Your assignment>
Beginning with the first line, please repeat the entries exactly and end on the line that contains "obtain ⟨π', hπ'⟩ := Equiv.Perm.exists_extending_pair".

Supplied material>
<<<<
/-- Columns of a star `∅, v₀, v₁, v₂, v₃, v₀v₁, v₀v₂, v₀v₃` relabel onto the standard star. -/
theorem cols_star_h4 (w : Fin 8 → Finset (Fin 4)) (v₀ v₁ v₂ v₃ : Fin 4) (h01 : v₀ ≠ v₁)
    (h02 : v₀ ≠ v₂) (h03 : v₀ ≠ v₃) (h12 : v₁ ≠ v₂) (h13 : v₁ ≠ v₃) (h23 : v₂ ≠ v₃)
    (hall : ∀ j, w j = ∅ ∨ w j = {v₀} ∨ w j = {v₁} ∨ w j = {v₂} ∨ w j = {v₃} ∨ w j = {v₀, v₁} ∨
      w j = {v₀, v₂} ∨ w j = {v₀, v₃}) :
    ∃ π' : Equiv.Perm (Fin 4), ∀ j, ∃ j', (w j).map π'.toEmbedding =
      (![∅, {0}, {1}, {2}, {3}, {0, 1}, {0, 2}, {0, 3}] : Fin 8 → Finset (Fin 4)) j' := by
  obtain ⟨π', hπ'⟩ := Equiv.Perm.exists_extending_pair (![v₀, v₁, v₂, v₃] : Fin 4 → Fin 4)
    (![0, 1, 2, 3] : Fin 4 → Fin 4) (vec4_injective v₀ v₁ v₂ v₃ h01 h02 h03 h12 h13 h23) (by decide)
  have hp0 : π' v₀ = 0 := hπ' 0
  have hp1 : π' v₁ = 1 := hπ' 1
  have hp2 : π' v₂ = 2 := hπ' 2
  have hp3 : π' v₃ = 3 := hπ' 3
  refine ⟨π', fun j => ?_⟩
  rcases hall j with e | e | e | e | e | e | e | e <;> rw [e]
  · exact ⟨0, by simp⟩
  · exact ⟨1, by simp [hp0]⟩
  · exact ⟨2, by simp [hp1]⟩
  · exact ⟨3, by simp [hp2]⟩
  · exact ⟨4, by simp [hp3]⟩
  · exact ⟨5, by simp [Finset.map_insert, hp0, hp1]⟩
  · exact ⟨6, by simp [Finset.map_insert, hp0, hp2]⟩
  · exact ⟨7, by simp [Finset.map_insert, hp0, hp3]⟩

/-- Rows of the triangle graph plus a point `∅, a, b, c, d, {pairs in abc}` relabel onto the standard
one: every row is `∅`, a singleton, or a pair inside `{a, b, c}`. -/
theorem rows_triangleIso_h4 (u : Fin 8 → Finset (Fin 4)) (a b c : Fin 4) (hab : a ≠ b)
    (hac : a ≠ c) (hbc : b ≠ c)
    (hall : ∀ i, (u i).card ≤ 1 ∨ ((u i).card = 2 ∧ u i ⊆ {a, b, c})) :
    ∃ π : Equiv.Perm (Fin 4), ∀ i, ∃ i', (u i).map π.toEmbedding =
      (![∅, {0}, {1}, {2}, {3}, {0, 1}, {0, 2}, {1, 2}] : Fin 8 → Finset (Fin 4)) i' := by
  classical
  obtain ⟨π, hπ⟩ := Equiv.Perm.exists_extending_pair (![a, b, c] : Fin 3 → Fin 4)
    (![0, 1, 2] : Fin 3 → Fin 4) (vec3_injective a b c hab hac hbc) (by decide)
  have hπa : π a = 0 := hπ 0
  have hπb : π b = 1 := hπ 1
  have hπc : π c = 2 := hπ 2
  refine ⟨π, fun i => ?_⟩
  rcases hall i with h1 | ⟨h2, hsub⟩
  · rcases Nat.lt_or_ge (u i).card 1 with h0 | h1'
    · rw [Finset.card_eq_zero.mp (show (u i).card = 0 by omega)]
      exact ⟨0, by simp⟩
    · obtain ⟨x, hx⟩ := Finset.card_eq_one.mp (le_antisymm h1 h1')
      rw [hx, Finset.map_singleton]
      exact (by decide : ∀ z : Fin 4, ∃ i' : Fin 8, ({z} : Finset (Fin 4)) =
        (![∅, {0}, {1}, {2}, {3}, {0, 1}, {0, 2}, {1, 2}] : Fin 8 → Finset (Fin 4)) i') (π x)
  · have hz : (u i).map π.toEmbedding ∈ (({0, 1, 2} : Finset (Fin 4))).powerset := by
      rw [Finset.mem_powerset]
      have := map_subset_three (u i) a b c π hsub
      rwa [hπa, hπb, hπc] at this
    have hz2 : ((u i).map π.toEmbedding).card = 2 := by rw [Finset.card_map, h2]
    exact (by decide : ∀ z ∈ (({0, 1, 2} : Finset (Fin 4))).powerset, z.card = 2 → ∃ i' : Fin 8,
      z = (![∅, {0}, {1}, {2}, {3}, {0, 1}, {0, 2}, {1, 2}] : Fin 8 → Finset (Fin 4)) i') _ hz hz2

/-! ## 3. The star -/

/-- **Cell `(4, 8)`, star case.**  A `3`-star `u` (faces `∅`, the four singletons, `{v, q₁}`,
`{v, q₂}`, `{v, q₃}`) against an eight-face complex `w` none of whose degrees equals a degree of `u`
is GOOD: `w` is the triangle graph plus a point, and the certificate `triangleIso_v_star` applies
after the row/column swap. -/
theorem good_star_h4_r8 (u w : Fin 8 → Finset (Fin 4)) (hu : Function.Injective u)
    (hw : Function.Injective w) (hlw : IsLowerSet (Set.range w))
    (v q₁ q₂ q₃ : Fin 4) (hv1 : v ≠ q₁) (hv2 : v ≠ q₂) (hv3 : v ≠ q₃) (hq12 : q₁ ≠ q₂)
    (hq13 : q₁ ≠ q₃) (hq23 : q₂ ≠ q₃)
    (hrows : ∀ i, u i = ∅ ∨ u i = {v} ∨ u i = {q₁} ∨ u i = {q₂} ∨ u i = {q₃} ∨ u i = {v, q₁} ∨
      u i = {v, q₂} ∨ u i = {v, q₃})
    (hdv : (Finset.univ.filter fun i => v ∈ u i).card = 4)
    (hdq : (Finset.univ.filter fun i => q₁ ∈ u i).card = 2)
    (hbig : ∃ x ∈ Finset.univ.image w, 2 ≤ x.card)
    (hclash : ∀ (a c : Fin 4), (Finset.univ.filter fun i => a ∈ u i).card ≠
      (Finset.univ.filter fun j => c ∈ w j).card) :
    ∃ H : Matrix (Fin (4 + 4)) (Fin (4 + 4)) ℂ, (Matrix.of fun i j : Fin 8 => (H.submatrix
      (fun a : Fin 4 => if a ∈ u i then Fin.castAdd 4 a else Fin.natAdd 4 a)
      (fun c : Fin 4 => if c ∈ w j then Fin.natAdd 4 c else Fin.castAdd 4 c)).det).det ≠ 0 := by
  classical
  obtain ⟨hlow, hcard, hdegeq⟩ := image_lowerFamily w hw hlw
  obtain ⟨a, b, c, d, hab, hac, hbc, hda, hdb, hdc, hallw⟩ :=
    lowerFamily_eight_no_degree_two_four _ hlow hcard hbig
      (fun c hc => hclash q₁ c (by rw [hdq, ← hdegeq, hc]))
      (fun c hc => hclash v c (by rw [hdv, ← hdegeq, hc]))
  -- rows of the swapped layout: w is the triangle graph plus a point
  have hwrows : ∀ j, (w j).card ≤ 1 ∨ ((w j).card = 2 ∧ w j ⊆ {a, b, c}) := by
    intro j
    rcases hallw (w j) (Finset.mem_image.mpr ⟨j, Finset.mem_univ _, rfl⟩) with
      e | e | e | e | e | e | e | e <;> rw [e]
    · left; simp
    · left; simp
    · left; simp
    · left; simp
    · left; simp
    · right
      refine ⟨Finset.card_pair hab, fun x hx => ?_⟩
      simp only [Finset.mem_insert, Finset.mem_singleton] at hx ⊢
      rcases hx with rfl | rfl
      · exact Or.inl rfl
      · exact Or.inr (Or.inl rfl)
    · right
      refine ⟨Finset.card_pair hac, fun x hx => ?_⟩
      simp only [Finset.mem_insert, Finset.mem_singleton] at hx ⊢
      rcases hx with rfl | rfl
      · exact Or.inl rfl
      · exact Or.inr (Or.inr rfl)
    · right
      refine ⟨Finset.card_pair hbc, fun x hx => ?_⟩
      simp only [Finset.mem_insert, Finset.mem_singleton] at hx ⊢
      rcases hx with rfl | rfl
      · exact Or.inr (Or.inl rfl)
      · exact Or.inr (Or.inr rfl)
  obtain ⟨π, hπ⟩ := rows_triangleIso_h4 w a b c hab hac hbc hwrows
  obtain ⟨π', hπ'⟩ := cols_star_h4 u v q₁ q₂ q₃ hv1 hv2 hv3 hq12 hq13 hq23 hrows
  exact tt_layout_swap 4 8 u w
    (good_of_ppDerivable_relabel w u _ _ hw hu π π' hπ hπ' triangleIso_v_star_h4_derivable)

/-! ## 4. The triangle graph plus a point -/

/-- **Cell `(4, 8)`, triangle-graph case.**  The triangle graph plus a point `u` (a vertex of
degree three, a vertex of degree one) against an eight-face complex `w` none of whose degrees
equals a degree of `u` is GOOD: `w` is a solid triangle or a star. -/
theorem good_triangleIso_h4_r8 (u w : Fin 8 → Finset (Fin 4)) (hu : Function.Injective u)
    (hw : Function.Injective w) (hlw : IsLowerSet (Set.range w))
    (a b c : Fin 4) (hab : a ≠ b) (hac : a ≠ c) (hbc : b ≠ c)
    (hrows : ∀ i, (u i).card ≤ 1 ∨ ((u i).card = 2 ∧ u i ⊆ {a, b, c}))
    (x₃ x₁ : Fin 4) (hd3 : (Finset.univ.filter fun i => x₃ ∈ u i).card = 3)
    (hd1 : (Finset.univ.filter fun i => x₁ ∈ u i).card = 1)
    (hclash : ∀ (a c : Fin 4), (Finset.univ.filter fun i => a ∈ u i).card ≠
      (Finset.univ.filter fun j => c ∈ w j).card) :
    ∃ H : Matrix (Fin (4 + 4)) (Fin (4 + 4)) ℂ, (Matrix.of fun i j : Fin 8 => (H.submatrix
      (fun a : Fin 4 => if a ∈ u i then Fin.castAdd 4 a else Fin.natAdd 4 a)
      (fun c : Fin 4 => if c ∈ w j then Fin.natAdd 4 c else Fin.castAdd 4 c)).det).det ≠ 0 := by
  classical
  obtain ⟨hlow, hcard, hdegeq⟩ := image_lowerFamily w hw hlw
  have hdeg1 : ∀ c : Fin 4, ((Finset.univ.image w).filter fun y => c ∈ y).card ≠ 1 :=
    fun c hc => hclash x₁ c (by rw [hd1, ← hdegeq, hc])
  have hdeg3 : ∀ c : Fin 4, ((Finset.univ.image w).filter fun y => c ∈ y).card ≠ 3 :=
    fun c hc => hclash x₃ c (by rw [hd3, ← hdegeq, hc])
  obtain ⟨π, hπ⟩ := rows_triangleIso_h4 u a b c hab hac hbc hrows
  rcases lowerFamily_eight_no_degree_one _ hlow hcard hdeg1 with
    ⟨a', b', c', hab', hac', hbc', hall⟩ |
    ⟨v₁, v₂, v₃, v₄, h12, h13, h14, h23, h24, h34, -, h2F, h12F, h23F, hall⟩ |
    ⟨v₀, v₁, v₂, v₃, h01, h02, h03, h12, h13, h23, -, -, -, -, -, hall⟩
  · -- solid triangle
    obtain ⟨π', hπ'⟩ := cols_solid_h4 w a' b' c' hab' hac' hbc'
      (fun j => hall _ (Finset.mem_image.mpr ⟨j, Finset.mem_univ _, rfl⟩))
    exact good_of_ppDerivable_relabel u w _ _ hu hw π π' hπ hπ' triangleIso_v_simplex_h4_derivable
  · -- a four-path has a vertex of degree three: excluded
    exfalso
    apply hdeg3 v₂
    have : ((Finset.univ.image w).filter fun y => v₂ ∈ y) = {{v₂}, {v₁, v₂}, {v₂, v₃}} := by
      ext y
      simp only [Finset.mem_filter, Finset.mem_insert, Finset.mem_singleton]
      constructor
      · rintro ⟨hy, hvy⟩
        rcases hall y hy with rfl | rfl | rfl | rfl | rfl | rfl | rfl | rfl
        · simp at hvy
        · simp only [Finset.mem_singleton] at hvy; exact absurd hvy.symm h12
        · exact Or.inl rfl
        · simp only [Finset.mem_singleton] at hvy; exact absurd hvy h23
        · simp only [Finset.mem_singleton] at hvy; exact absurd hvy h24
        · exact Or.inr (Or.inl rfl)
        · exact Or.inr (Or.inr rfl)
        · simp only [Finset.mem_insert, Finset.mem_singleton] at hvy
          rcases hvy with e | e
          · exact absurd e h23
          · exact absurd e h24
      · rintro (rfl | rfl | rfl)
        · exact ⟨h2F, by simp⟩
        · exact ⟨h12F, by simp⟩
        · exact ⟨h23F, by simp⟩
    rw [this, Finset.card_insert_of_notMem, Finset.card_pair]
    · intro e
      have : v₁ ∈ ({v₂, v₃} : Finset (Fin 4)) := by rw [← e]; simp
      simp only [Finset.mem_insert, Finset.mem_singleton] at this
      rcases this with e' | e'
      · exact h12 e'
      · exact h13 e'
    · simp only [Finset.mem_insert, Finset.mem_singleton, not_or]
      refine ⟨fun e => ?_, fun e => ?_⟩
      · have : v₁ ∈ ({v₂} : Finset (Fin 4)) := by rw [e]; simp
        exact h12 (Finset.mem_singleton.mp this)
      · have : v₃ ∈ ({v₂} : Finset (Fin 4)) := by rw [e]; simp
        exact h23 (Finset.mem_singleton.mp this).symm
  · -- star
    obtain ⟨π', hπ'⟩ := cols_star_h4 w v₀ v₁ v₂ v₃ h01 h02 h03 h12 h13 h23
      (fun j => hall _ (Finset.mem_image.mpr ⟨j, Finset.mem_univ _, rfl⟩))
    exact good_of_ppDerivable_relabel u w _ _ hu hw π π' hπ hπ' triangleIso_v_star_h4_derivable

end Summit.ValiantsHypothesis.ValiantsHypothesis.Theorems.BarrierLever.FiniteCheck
>>>>
Solution for this exercise>
/-- Columns of a star `∅, v₀, v₁, v₂, v₃, v₀v₁, v₀v₂, v₀v₃` relabel onto the standard star. -/
theorem cols_star_h4 (w : Fin 8 → Finset (Fin 4)) (v₀ v₁ v₂ v₃ : Fin 4) (h01 : v₀ ≠ v₁)
    (h02 : v₀ ≠ v₂) (h03 : v₀ ≠ v₃) (h12 : v₁ ≠ v₂) (h13 : v₁ ≠ v₃) (h23 : v₂ ≠ v₃)
    (hall : ∀ j, w j = ∅ ∨ w j = {v₀} ∨ w j = {v₁} ∨ w j = {v₂} ∨ w j = {v₃} ∨ w j = {v₀, v₁} ∨
      w j = {v₀, v₂} ∨ w j = {v₀, v₃}) :
    ∃ π' : Equiv.Perm (Fin 4), ∀ j, ∃ j', (w j).map π'.toEmbedding =
      (![∅, {0}, {1}, {2}, {3}, {0, 1}, {0, 2}, {0, 3}] : Fin 8 → Finset (Fin 4)) j' := by
  obtain ⟨π', hπ'⟩ := Equiv.Perm.exists_extending_pair (![v₀, v₁, v₂, v₃] : Fin 4 → Fin 4)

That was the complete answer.